Not calibrated prevalence, not ground truth. Human validation pending. Learned from the 10,348 direct Codex labels and 10,348 direct Gemma labels. Candidate is the union of thresholded teacher heads; consensus is their intersection. These outputs are machine_predicted_unvalidated and are not human labels or direct frontier model labels.
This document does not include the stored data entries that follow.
import Summits.ResolutionOfSingularities.ResolutionOfSingularities.Theorems.HilbertSamuelEliminationSigmaMaxModificationsCorridor3WLadderStrataDepthRuledComponent
import HarnessLib

/-!
# [OURS · L1 W4.2] `Corridor3WLadderStrataDepthBlowup` — the depth laws over an ABSTRACT permissible blow-up step (no oracle, no
# `StepProjection`, no `CycleInv`): the form the σ-layer (`StrategyE` / menu-disciplined runs, res-L1-type-o1 · res-type-040's Ω family)
# can call at any σ-step «blow-up in a permissible centre through the marked point»

Crux chain w42 (`SigmaMaxModifications`, stmt-ResolutionOfSingularities-18506; conjunct `SigmaMaxModificationsCorridor3`,
stmt-ResolutionOfSingularities-19249); res-type-053 gen 10 after (DG) ROW-J SUPPORT (p525662 · p526642 · p527422 · p528109) — res-L1-w42-plan-1
RULINGS v3.14-8 (CA): «CONTINUE: strategy-AGNOSTIC LOCAL laws and bricks». The statements of `…StrataDepthRuled(Component)` are re-cut here
over the bare data «`f : W' ⟶ W` a blow-up (`IsBlowup f C`) of a locally Noetherian `W` of dimension `≤ 3` in a centre `C` permissible at the
closed point `y`, `x' ∈ W'` closed over `y`, `Z' ∋ x'` irreducible closed» — so that ANY strategy whose steps are permissible blow-ups (not only
σ_CJS's canonical steps) can use them. OURS (cell res-hironaka, slot W4.2); NOT statements of H. Hironaka's manuscript [Hironaka2017] nor of
[CossartJannsenSaito2020]; AI-proved, weaker than expert review. Sorry-free PROOF file (no definition, no named fact, no binder).
`--supports stmt-ResolutionOfSingularities-19249 --as helper`.

* `IsBlowup.exists_fibre_generization_of_sandwich` — sandwich at `x'` in `Z'`, none at `y` in `cl f(Z')` ⇒ `Z'` contains a generisation
  `z' ≠ x'` of `x'` in the fibre `f⁻¹(y)` (any morphism data; really `exists_mem_fibre_specializes_of_coheight_lt`).
* `IsBlowup.sandwich_image_of_two_le_coheight_support` — centre of codimension `≥ 2` at `y` in its support, `dim W ≤ 3`: a sandwich at `x'`
  in `Z'` forces one at `y` in `cl f(Z')` (NO depth jump over a surface centre).
* `IsBlowup.exists_fibre_component_subset_of_sandwich` — centre of codimension `≥ 1` at `y`, `dim W ≤ 3`: a depth jump puts a whole
  irreducible component `cl z'` of `f⁻¹(y)` through `x'` inside `Z'`.
-/

noncomputable section

set_option linter.dupNamespace false

open CategoryTheory AlgebraicGeometry TopologicalSpace Topology Order IsLocalRing
open Literature.AlgebraicGeometry.Resolution Literature.RingTheory.HilbertSamuel
open Summit.ResolutionOfSingularities.ResolutionOfSingularities.Theorems.SigmaMaxModificationsCorridor3
open Scheme.IdealSheafData

namespace Summit.ResolutionOfSingularities.ResolutionOfSingularities.Theorems.SigmaMaxModificationsCorridor3.Moving

universe u

variable {W W' : Scheme.{u}} {f : W' ⟶ W} {C : W.IdealSheafData}


/-- **A depth jump is carried by the fibre** (bare form): for `f : W' ⟶ W` of locally Noetherian schemes, `x'` and `y = f x'` closed,
`Z' ∋ x'` irreducible closed with a sandwich at `x'` and none at `y` in `cl f(Z')`: some `z' ∈ Z'`, `z' ⤳ x'`, `z' ≠ x'`, `f z' = y`.
[cite: Matsumura1987, Thm. 15.1] -/
theorem exists_fibre_generization_of_sandwich [IsLocallyNoetherian W] [IsLocallyNoetherian W'] (f : W' ⟶ W) {x' : W'}
    (hxc : IsClosed ({x'} : Set W')) (hyc : IsClosed ({f.base x'} : Set W)) {Z' : Set W'} (hirr : IsIrreducible Z') (hcl : IsClosed Z')
    (hx' : x' ∈ Z') (hup : ∃ B : Set W', IsIrreducible B ∧ IsClosed B ∧ x' ∈ B ∧ B ⊆ Z' ∧ B ≠ {x'} ∧ B ≠ Z')
    (hdown : ¬ ∃ B : Set W, IsIrreducible B ∧ IsClosed B ∧ f.base x' ∈ B ∧ B ⊆ closure (f.base '' Z') ∧
      B ≠ {f.base x'} ∧ B ≠ closure (f.base '' Z')) :
    ∃ z' ∈ Z', z' ⤳ x' ∧ z' ≠ x' ∧ f.base z' = f.base x' := by
  have hgen : IsGenericPoint hirr.genericPoint Z' := hirr.isGenericPoint_genericPoint hcl
  set ζ' := hirr.genericPoint with hζ'def
  have hsp : ζ' ⤳ x' := hgen.specializes hx'
  have hirrB : IsIrreducible (closure (f.base '' Z')) := (hirr.image f.base f.continuous.continuousOn).closure
  have hBeq : closure (f.base '' Z') = closure {f.base ζ'} := by
    apply le_antisymm
    · refine closure_minimal ?_ isClosed_closure
      rintro _ ⟨z, hz, rfl⟩
      exact specializes_iff_mem_closure.mp ((hgen.specializes hz).map f.continuous)
    · exact closure_minimal (Set.singleton_subset_iff.mpr (subset_closure ⟨ζ', hgen.mem, rfl⟩)) isClosed_closure
  have h2 : 2 ≤ coheight (⟨x', hx'⟩ : ↥Z') := (two_le_coheight_iff_exists_sandwich hirr hcl hx' hxc).mpr hup
  have hB1 : coheight (⟨f.base x', subset_closure ⟨x', hx', rfl⟩⟩ : ↥(closure (f.base '' Z'))) ≤ 1 := by
    by_contra hlt
    exact hdown ((two_le_coheight_iff_exists_sandwich hirrB isClosed_closure (subset_closure ⟨x', hx', rfl⟩) hyc).mp
      (Order.add_one_le_of_lt (not_le.mp hlt)))
  have e1 : coheight (⟨x', hx'⟩ : ↥Z') = coheight (⟨x', specializes_iff_mem_closure.mp hsp⟩ : ↥(closure ({ζ'} : Set W'))) :=
    (coheight_orderIso (OrderIso.setCongr _ _ hgen.def.symm) ⟨x', hx'⟩).symm
  have e2 : coheight (⟨f.base x', subset_closure ⟨x', hx', rfl⟩⟩ : ↥(closure (f.base '' Z'))) =
      coheight (⟨f.base x', specializes_iff_mem_closure.mp (hsp.map f.continuous)⟩ : ↥(closure ({f.base ζ'} : Set W))) :=
    (coheight_orderIso (OrderIso.setCongr (closure (f.base '' Z')) (closure ({f.base ζ'} : Set W)) hBeq)
      ⟨f.base x', subset_closure ⟨x', hx', rfl⟩⟩).symm
  have hlt : coheight (⟨f.base x', specializes_iff_mem_closure.mp (hsp.map f.continuous)⟩ : ↥(closure ({f.base ζ'} : Set W))) <
      coheight (⟨x', specializes_iff_mem_closure.mp hsp⟩ : ↥(closure ({ζ'} : Set W'))) := by
    rw [← e1, ← e2]
    exact lt_of_le_of_lt hB1 (lt_of_lt_of_le (by decide) h2)
  obtain ⟨z', hζz, hzx, hne, hfz⟩ := exists_mem_fibre_specializes_of_coheight_lt f hsp hlt
  refine ⟨z', ?_, hzx, hne, hfz⟩
  rw [← hgen.def]
  exact specializes_iff_mem_closure.mp hζz

/-- **No depth jump over a surface centre** (bare form): `f : W' ⟶ W` a blow-up of a locally Noetherian `W` of dimension `≤ 3` in `C`,
permissible at the closed point `y = f x'` with `2 ≤ codim_{V(C)}(y)`; `x'` closed; `Z' ∋ x'` irreducible closed with a sandwich at `x'`.
Then `cl f(Z')` has a sandwich at `y`. Any characteristic, any strategy. [cite: CossartJannsenSaito2020, Thm. 3.10 (proof, p. 46)]
[cite: Matsumura1987, Thm. 15.1] -/
theorem IsBlowup.sandwich_image_of_two_le_coheight_support [IsLocallyNoetherian W] [IsLocallyNoetherian W'] (hbl : IsBlowup f C)
    (hdimW : topologicalKrullDim W ≤ ((3 : ℕ) : WithBot ℕ∞)) {x' : W'} (hxc : IsClosed ({x'} : Set W'))
    (hyc : IsClosed ({f.base x'} : Set W)) (hperm : IdealSheafData.IsPermissibleAt C (f.base x'))
    (hyC : f.base x' ∈ (C.support : Set W)) (hsurf : 2 ≤ coheight (⟨f.base x', hyC⟩ : ↥(C.support : Set W)))
    {Z' : Set W'} (hirr : IsIrreducible Z') (hcl : IsClosed Z') (hx' : x' ∈ Z')
    (hup : ∃ B : Set W', IsIrreducible B ∧ IsClosed B ∧ x' ∈ B ∧ B ⊆ Z' ∧ B ≠ {x'} ∧ B ≠ Z') :
    ∃ B : Set W, IsIrreducible B ∧ IsClosed B ∧ f.base x' ∈ B ∧ B ⊆ closure (f.base '' Z') ∧
      B ≠ {f.base x'} ∧ B ≠ closure (f.base '' Z') := by
  by_contra hdown
  haveI hregC : IsRegularLocalRing (W.presheaf.stalk (f.base x') ⧸ stalkIdeal C (f.base x')) := hperm.1
  obtain ⟨d, hd⟩ : ∃ d : ℕ, ringKrullDim (W.presheaf.stalk (f.base x') ⧸ stalkIdeal C (f.base x')) = d :=
    exists_nat_eq_of_ne_bot_of_ne_top ringKrullDim_ne_bot ringKrullDim_ne_top
  have h2d : 2 ≤ d := by
    have h1 : ((coheight (⟨f.base x', hyC⟩ : ↥(C.support : Set W)) : ℕ∞) : WithBot ℕ∞) ≤ (((d : ℕ) : ℕ∞) : WithBot ℕ∞) := by
      have h1 := coheight_le_ringKrullDim_quotient_stalkIdeal C hyC
      rw [hd] at h1
      rwa [← WithBot.coe_natCast] at h1
    have h3 : ((2 : ℕ) : ℕ∞) ≤ (d : ℕ∞) := by
      have h4 : (2 : ℕ∞) ≤ (d : ℕ∞) := hsurf.trans (WithBot.coe_le_coe.mp h1)
      exact_mod_cast h4
    exact_mod_cast h3
  have hdimX : ringKrullDim (W.presheaf.stalk (f.base x')) ≤ ((d + 1 + 0 : ℕ) : WithBot ℕ∞) := by
    have hyX : coheight (f.base x') ≤ (3 : ℕ) := (topologicalKrullDim_le_iff_forall_coheight_le W 3).mp hdimW _
    rw [AlgebraicGeometry.ringKrullDim_stalk_eq_coheight]
    have h1 : ((coheight (f.base x') : ℕ∞) : WithBot ℕ∞) ≤ (((3 : ℕ) : ℕ∞) : WithBot ℕ∞) := WithBot.coe_le_coe.mpr hyX
    rw [WithBot.coe_natCast] at h1
    exact h1.trans (by exact_mod_cast (by omega : 3 ≤ d + 1 + 0))
  have hgen : IsGenericPoint hirr.genericPoint Z' := hirr.isGenericPoint_genericPoint hcl
  set ζ' := hirr.genericPoint with hζ'def
  have hsp : ζ' ⤳ x' := hgen.specializes hx'
  have key := hbl.coheight_closure_le_add_of_isPermissibleAt hsp hperm hd (e := 0) hdimX
  rw [Nat.cast_zero, add_zero] at key
  have h2 : 2 ≤ coheight (⟨x', hx'⟩ : ↥Z') := (two_le_coheight_iff_exists_sandwich hirr hcl hx' hxc).mpr hup
  have hirrB : IsIrreducible (closure (f.base '' Z')) := (hirr.image f.base f.continuous.continuousOn).closure
  have hBeq : closure (f.base '' Z') = closure {f.base ζ'} := by
    apply le_antisymm
    · refine closure_minimal ?_ isClosed_closure
      rintro _ ⟨z, hz, rfl⟩
      exact specializes_iff_mem_closure.mp ((hgen.specializes hz).map f.continuous)
    · exact closure_minimal (Set.singleton_subset_iff.mpr (subset_closure ⟨ζ', hgen.mem, rfl⟩)) isClosed_closure
  have e1 : coheight (⟨x', hx'⟩ : ↥Z') = coheight (⟨x', specializes_iff_mem_closure.mp hsp⟩ : ↥(closure ({ζ'} : Set W'))) :=
    (coheight_orderIso (OrderIso.setCongr _ _ hgen.def.symm) ⟨x', hx'⟩).symm
  have e2 : coheight (⟨f.base x', subset_closure ⟨x', hx', rfl⟩⟩ : ↥(closure (f.base '' Z'))) =
      coheight (⟨f.base x', specializes_iff_mem_closure.mp (hsp.map f.continuous)⟩ : ↥(closure ({f.base ζ'} : Set W))) :=
    (coheight_orderIso (OrderIso.setCongr (closure (f.base '' Z')) (closure ({f.base ζ'} : Set W)) hBeq)
      ⟨f.base x', subset_closure ⟨x', hx', rfl⟩⟩).symm
  have hB2 : 2 ≤ coheight (⟨f.base x', subset_closure ⟨x', hx', rfl⟩⟩ : ↥(closure (f.base '' Z'))) := by
    rw [e2]; exact (e1 ▸ h2).trans key
  exact hdown ((two_le_coheight_iff_exists_sandwich hirrB isClosed_closure (subset_closure ⟨x', hx', rfl⟩) hyc).mp hB2)

/-- **A depth jump over a positive-dimensional centre puts a component of the fibre inside `Z'`** (bare form): `f : W' ⟶ W` a blow-up
of a locally Noetherian `W` of dimension `≤ 3` in `C`, permissible at the closed point `y = f x'` with `1 ≤ codim_{V(C)}(y)`; `x'` closed;
`Z' ∋ x'` irreducible closed with a sandwich at `x'` and none at `y` in `cl f(Z')`. Then some `z'` over `y`, `z' ⤳ x'`, `z' ≠ x'`, maximal in
the fibre, has `cl z' ⊆ Z'`. [cite: CossartJannsenSaito2020, Thm. 3.10 (proof, p. 46)] [cite: Matsumura1987, Thm. 15.1] -/
theorem IsBlowup.exists_fibre_component_subset_of_sandwich [IsLocallyNoetherian W] [IsLocallyNoetherian W'] (hbl : IsBlowup f C)
    (hdimW : topologicalKrullDim W ≤ ((3 : ℕ) : WithBot ℕ∞)) {x' : W'} (hxc : IsClosed ({x'} : Set W'))
    (hyc : IsClosed ({f.base x'} : Set W)) (hperm : IdealSheafData.IsPermissibleAt C (f.base x'))
    (hyC : f.base x' ∈ (C.support : Set W)) (hpos : 1 ≤ coheight (⟨f.base x', hyC⟩ : ↥(C.support : Set W)))
    {Z' : Set W'} (hirr : IsIrreducible Z') (hcl : IsClosed Z') (hx' : x' ∈ Z')
    (hup : ∃ B : Set W', IsIrreducible B ∧ IsClosed B ∧ x' ∈ B ∧ B ⊆ Z' ∧ B ≠ {x'} ∧ B ≠ Z')
    (hdown : ¬ ∃ B : Set W, IsIrreducible B ∧ IsClosed B ∧ f.base x' ∈ B ∧ B ⊆ closure (f.base '' Z') ∧
      B ≠ {f.base x'} ∧ B ≠ closure (f.base '' Z')) :
    ∃ z' : W', f.base z' = f.base x' ∧ z' ⤳ x' ∧ z' ≠ x' ∧ (∀ w : W', f.base w = f.base x' → w ⤳ z' → w = z') ∧
      closure ({z'} : Set W') ⊆ Z' := by
  obtain ⟨z', hz'Z, hzx, hne, hfz⟩ := exists_fibre_generization_of_sandwich f hxc hyc hirr hcl hx' hup hdown
  haveI hregC : IsRegularLocalRing (W.presheaf.stalk (f.base x') ⧸ stalkIdeal C (f.base x')) := hperm.1
  obtain ⟨d, hd⟩ : ∃ d : ℕ, ringKrullDim (W.presheaf.stalk (f.base x') ⧸ stalkIdeal C (f.base x')) = d :=
    exists_nat_eq_of_ne_bot_of_ne_top ringKrullDim_ne_bot ringKrullDim_ne_top
  have h1d : 1 ≤ d := by
    have h1 : ((coheight (⟨f.base x', hyC⟩ : ↥(C.support : Set W)) : ℕ∞) : WithBot ℕ∞) ≤ (((d : ℕ) : ℕ∞) : WithBot ℕ∞) := by
      have h1 := coheight_le_ringKrullDim_quotient_stalkIdeal C hyC
      rw [hd] at h1
      rwa [← WithBot.coe_natCast] at h1
    have h3 : ((1 : ℕ) : ℕ∞) ≤ (d : ℕ∞) := by
      have h4 : (1 : ℕ∞) ≤ (d : ℕ∞) := hpos.trans (WithBot.coe_le_coe.mp h1)
      exact_mod_cast h4
    exact_mod_cast h3
  have hdimX : ringKrullDim (W.presheaf.stalk (f.base x')) ≤ ((d + 1 + 1 : ℕ) : WithBot ℕ∞) := by
    have hyX : coheight (f.base x') ≤ (3 : ℕ) := (topologicalKrullDim_le_iff_forall_coheight_le W 3).mp hdimW _
    rw [AlgebraicGeometry.ringKrullDim_stalk_eq_coheight]
    have h1 : ((coheight (f.base x') : ℕ∞) : WithBot ℕ∞) ≤ (((3 : ℕ) : ℕ∞) : WithBot ℕ∞) := WithBot.coe_le_coe.mpr hyX
    rw [WithBot.coe_natCast] at h1
    exact h1.trans (by exact_mod_cast (by omega : 3 ≤ d + 1 + 1))
  have hF1 : coheight (⟨x', rfl⟩ : ↥(f.base ⁻¹' {f.base x'})) ≤ 1 :=
    hbl.coheight_preimage_le_of_isPermissibleAt x' hperm hd (e := 1) hdimX
  refine ⟨z', hfz, hzx, hne, ?_, closure_minimal (Set.singleton_subset_iff.mpr hz'Z) hcl⟩
  intro w hw hwz
  by_contra hwne
  have hzF : z' ∈ f.base ⁻¹' {f.base x'} := hfz
  have hwF : w ∈ f.base ⁻¹' {f.base x'} := hw
  have hxz : (⟨x', rfl⟩ : ↥(f.base ⁻¹' {f.base x'})) < ⟨z', hzF⟩ := by
    refine lt_iff_le_not_ge.mpr ⟨Scheme.le_iff_specializes.mpr hzx, fun hle => hne ?_⟩
    exact ((Scheme.le_iff_specializes.mp hle).antisymm hzx).eq.symm
  have hzw : (⟨z', hzF⟩ : ↥(f.base ⁻¹' {f.base x'})) < ⟨w, hwF⟩ := by
    refine lt_iff_le_not_ge.mpr ⟨Scheme.le_iff_specializes.mpr hwz, fun hle => hwne ?_⟩
    exact ((Scheme.le_iff_specializes.mp hle).antisymm hwz).eq.symm
  have h' := length_le_coheight_head (p := ((RelSeries.singleton _ (⟨x', rfl⟩ : ↥(f.base ⁻¹' {f.base x'}))).snoc
    ⟨z', hzF⟩ hxz).snoc ⟨w, hwF⟩ (by rw [RelSeries.last_snoc]; exact hzw))
  simp only [RelSeries.snoc_length, RelSeries.singleton_length, zero_add, RelSeries.head_snoc,
    RelSeries.head_singleton] at h'
  have h2 : (2 : ℕ∞) ≤ 1 := (by exact_mod_cast h' : (2 : ℕ∞) ≤ _).trans hF1
  exact absurd h2 (by decide)

end Summit.ResolutionOfSingularities.ResolutionOfSingularities.Theorems.SigmaMaxModificationsCorridor3.Moving

end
metaresearch head score (Codex)0.007
metaresearch head score (Gemma)0.005
Version: codex-gemma-dda1882f352aValidation status: machine_predicted_unvalidated
Candidate categoriesnone
Consensus categoriesnone
DomainCandidate signal: none · Consensus signal: none
Study designCandidate signal: Theoretical or conceptual · Consensus signal: Theoretical or conceptual
GenreCandidate signal: Empirical · Consensus signal: Empirical
Teacher disagreement score0.279
Threshold uncertainty score0.998

Codex and Gemma teacher scores by category

CategoryCodexGemma
Metaresearch0.0070.005
Meta-epidemiology (narrow)0.0000.000
Meta-epidemiology (broad)0.0010.000
Bibliometrics0.0010.001
Science and technology studies0.0000.000
Scholarly communication0.0000.000
Open science0.0010.000
Research integrity0.0000.001
Insufficient payload (model declined to judge)0.0000.000

Machine scores (provisional)

The two teacher heads of the student model, read on this work. A score orders the frame for review; it never asserts a category, and the validation status ships verbatim with every row.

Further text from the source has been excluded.